Genetic basis of body shape variation along the benthic-pelagic axis in cichlid fishes

ABSTRACT

Divergence along the benthic-pelagic axis is one of the most widespread and repeated patterns of morphological variation in fishes, producing body shape diversity associated with ecology and swimming mechanics. This ecological shift is also the first stage of the explosive adaptive radiation of cichlid fishes in the East African Rift Lakes.

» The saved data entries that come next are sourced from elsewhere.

/-- **THE INTERACTION TERM IS THE DOUBLON WEIGHT.** For an antisymmetric `Γ` and ON-SITE two-body
integrals `(pq|rs) = U·[p = q = r = s]`, the two-body part of the energy functional is
`½ Σ_{pqrs} (pq|rs) Σ_{στ} Γ_{(pσ,rτ),(qσ,sτ)} = U · Σ_p Γ_{(p↑,p↓),(p↑,p↓)}` (the `σ = τ` terms
vanish, the `(↓↑)` term equals the `(↑↓)` term). [folklore] -/
theorem interaction_eq (hfst : ∀ i j q, Γ (j, i) q = -Γ (i, j) q)
    (hsnd : ∀ p k l, Γ p (l, k) = -Γ p (k, l)) (U : ℂ) {g : Λ → Λ → Λ → Λ → ℂ}
    (hg : ∀ p q r s, g p q r s = if p = q ∧ q = r ∧ r = s then U else 0) :
    (1 / 2 : ℂ) * ∑ p : Λ, ∑ q : Λ, ∑ r : Λ, ∑ s : Λ,
        g p q r s * ∑ σ : Fin 2, ∑ τ : Fin 2, Γ (orb p σ, orb r τ) (orb q σ, orb s τ)
      = U * ∑ p : Λ, Γ (orb p 0, orb p 1) (orb p 0, orb p 1) := by
  have hin : ∀ p : Λ, (∑ q : Λ, ∑ r : Λ, ∑ s : Λ,
      g p q r s * ∑ σ : Fin 2, ∑ τ : Fin 2, Γ (orb p σ, orb r τ) (orb q σ, orb s τ))
      = U * (2 * Γ (orb p 0, orb p 1) (orb p 0, orb p 1)) := by
    intro p
    have hterm : ∀ q r s, g p q r s * ∑ σ : Fin 2, ∑ τ : Fin 2, Γ (orb p σ, orb r τ) (orb q σ, orb s τ)
        = if p = q ∧ q = r ∧ r = s then
            U * ∑ σ : Fin 2, ∑ τ : Fin 2, Γ (orb p σ, orb r τ) (orb q σ, orb s τ) else 0 := by
      intro q r s
      rw [hg]
      split_ifs <;> simp
    rw [Finset.sum_congr rfl fun q _ => Finset.sum_congr rfl fun r _ =>
      Finset.sum_congr rfl fun s _ => hterm q r s,
      sum_ite_eq_eq_eq p (fun q r s => U * ∑ σ : Fin 2, ∑ τ : Fin 2,
        Γ (orb p σ, orb r τ) (orb q σ, orb s τ))]
    simp only [Fin.sum_univ_two]
    rw [two_apply_samePair_eq_zero hfst (orb p 0), two_apply_samePair_eq_zero hfst (orb p 1),
      two_apply_swap_sameSite hfst hsnd p 0 1]
    ring
  simp_rw [hin]
  rw [← Finset.mul_sum, ← Finset.mul_sum]
  ring

omit [LinearOrder Λ] in
/-- **THE ONE-BODY TERM IS BOUNDED BY ITS MODULUS** (no feasibility needed):
`Re Σ_{pq} h_pq Σ_σ γ_{pσ,qσ} ≥ −Σ_{pq} ‖h_pq‖ Σ_σ ‖γ_{pσ,qσ}‖`. [folklore] -/
theorem re_oneBody_ge_neg (h : Λ → Λ → ℂ) (γ : Matrix (Orb Λ) (Orb Λ) ℂ) :
    -(∑ p : Λ, ∑ q : Λ, ‖h p q‖ * ∑ σ : Fin 2, ‖γ (orb p σ) (orb q σ)‖)
      ≤ (∑ p : Λ, ∑ q : Λ, h p q * ∑ σ : Fin 2, γ (orb p σ) (orb q σ)).re := by
  rw [Complex.re_sum, ← Finset.sum_neg_distrib]
  refine Finset.sum_le_sum fun p _ => ?_
  rw [Complex.re_sum, ← Finset.sum_neg_distrib]
  refine Finset.sum_le_sum fun q _ => ?_
  have h1 : ‖h p q * ∑ σ : Fin 2, γ (orb p σ) (orb q σ)‖
      ≤ ‖h p q‖ * ∑ σ : Fin 2, ‖γ (orb p σ) (orb q σ)‖ := by
    rw [norm_mul]
    exact mul_le_mul_of_nonneg_left (norm_sum_le _ _) (norm_nonneg _)
  have h2 := (abs_le.1 (Complex.abs_re_le_norm (h p q * ∑ σ : Fin 2, γ (orb p σ) (orb q σ)))).1
  linarith
import Summits.CriticalPhenomena.Ising3DConformalLimit.Theorems.HyperoctahedralRPExistsScaleCovariantLimitFoldedCurrentUniqueness
import HarnessLib

/-!
# Standalone split glue — crux `ExistsScaleCovariantLimit` (item stmt-CriticalPhenomena-1981) ⟸ item 6150 ∧ item 4659,
# route `HyperoctahedralRP`'s copy, in a module importing no other route file

Prepared by crux-strategist s1 (`Cruxes/ExistsScaleCovariantLimit/SplitGlueStandalone.lean`, 2026-08-17) and landed by line
lead c17 as the registered sub-goal `hrp_crux_of_doubling_of_totallyDisconnected` of item 1981. Purpose: a CURRIED glue
theorem `TwoPointDoubling → ClusterSetTotallyDisconnected → ExistsScaleCovariantLimit` living in a module that imports NO
route (`Theses`) file beyond those already in the import cone of
`Theorems/HyperoctahedralRPExistsScaleCovariantLimitFoldedCurrentUniqueness.lean` (p139907: `HyperoctahedralRP`,
`MirrorHoelderCompactness`, `ClusterRigidity`, `MonotoneRG`), so that a route split
`ExistsScaleCovariantLimit ⟶ TwoPointDoubling(6150) ∧ ClusterSetTotallyDisconnected(4659)` on any OTHER route sharing the
decl (PositivityBegetsConformality, PlanarCornerRotations, TauBallRounding, ModularBoosts, ModularQuarterTurn,
HarmonicMomentsIsotropy, MarkovRigidity, ConformalPoissonDevice, UnitLightCone, OrthogonalFrameTP2, ArmHyperscaling,
VolterraWard, GaussianScaleMixture) can cite it as `--glue-by` without a cyclic import (all route copies of the three
decls have one body; the `HyperoctahedralRP`-typed term is accepted at each copy by `δ`-unfolding). The `MonotoneRG`
copy is served by `Theorems/MonotoneRGExistsScaleCovariantLimitSplitGlue.lean`. Composition of the landed exactness
theorem `FoldedCurrentRepulsion.crux_iff_doubling_and_totallyDisconnected` (p139907) only; no definitions.

References: H. Duminil-Copin, ICM 2022, §8.4 [DuminilCopinICM2022]; M. Aizenman, H. Duminil-Copin, Ann. of Math. 194
(2021), arXiv:1912.07973, Remark 5.10 [AizenmanDuminilCopinAnnals2021].
-/

noncomputable section

namespace Summit.CriticalPhenomena.Ising3DConformalLimit.Cruxes.ExistsScaleCovariantLimit.SplitGlue

open Summit.CriticalPhenomena.Ising3DConformalLimit.Theses
open Summit.CriticalPhenomena.Ising3DConformalLimit.Cruxes.ExistsScaleCovariantLimit.FoldedCurrentRepulsion
  (crux_iff_doubling_and_totallyDisconnected)

/-- **Curried split glue, HyperoctahedralRP copy**: item 6150 `TwoPointDoubling` and item 4659 `ClusterSetTotallyDisconnected` imply the crux
`ExistsScaleCovariantLimit` (one line from `crux_iff_doubling_and_totallyDisconnected`, p139907). [folklore] -/
theorem hrp_crux_of_doubling_of_totallyDisconnected : Summit.CriticalPhenomena.Ising3DConformalLimit.Theses.MirrorHoelderCompactness.TwoPointDoubling → Summit.CriticalPhenomena.Ising3DConformalLimit.Theses.ClusterRigidity.ClusterSetTotallyDisconnected → Summit.CriticalPhenomena.Ising3DConformalLimit.Theses.HyperoctahedralRP.ExistsScaleCovariantLimit :=
  fun hD hTD => crux_iff_doubling_and_totallyDisconnected.2 ⟨hD, hTD⟩

end Summit.CriticalPhenomena.Ising3DConformalLimit.Cruxes.ExistsScaleCovariantLimit.SplitGlue

end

We use two hybrid crosses of cichlids (Metriaclima sp. x Aulonocara sp. and Labidochromis sp. x Labeotropheus sp., >975 animals total) along the benthic-pelagic ecomorphological axis to determine the genetic basis of body shape diversification. Using a series of both linear and geometric shape measurements, we identify 55 quantitative trait loci (QTL) that underlie various aspects of body shape variation associated with benthic-pelagic divergence. These QTL are spread throughout the genome, each explain 3.0-7.2% of phenotypic variation, and are largely modular. Further, QTL are distinct both between these two crosses of Lake Malawi cichlids and compared to previously identified QTL for body shape in fishes such as sticklebacks. We find that body shape is controlled by many genes of small effects. In all, we find that convergent benthic and pelagic body phenotypes commonly observed across fish clades are most likely due to distinct genetic and molecular mechanisms.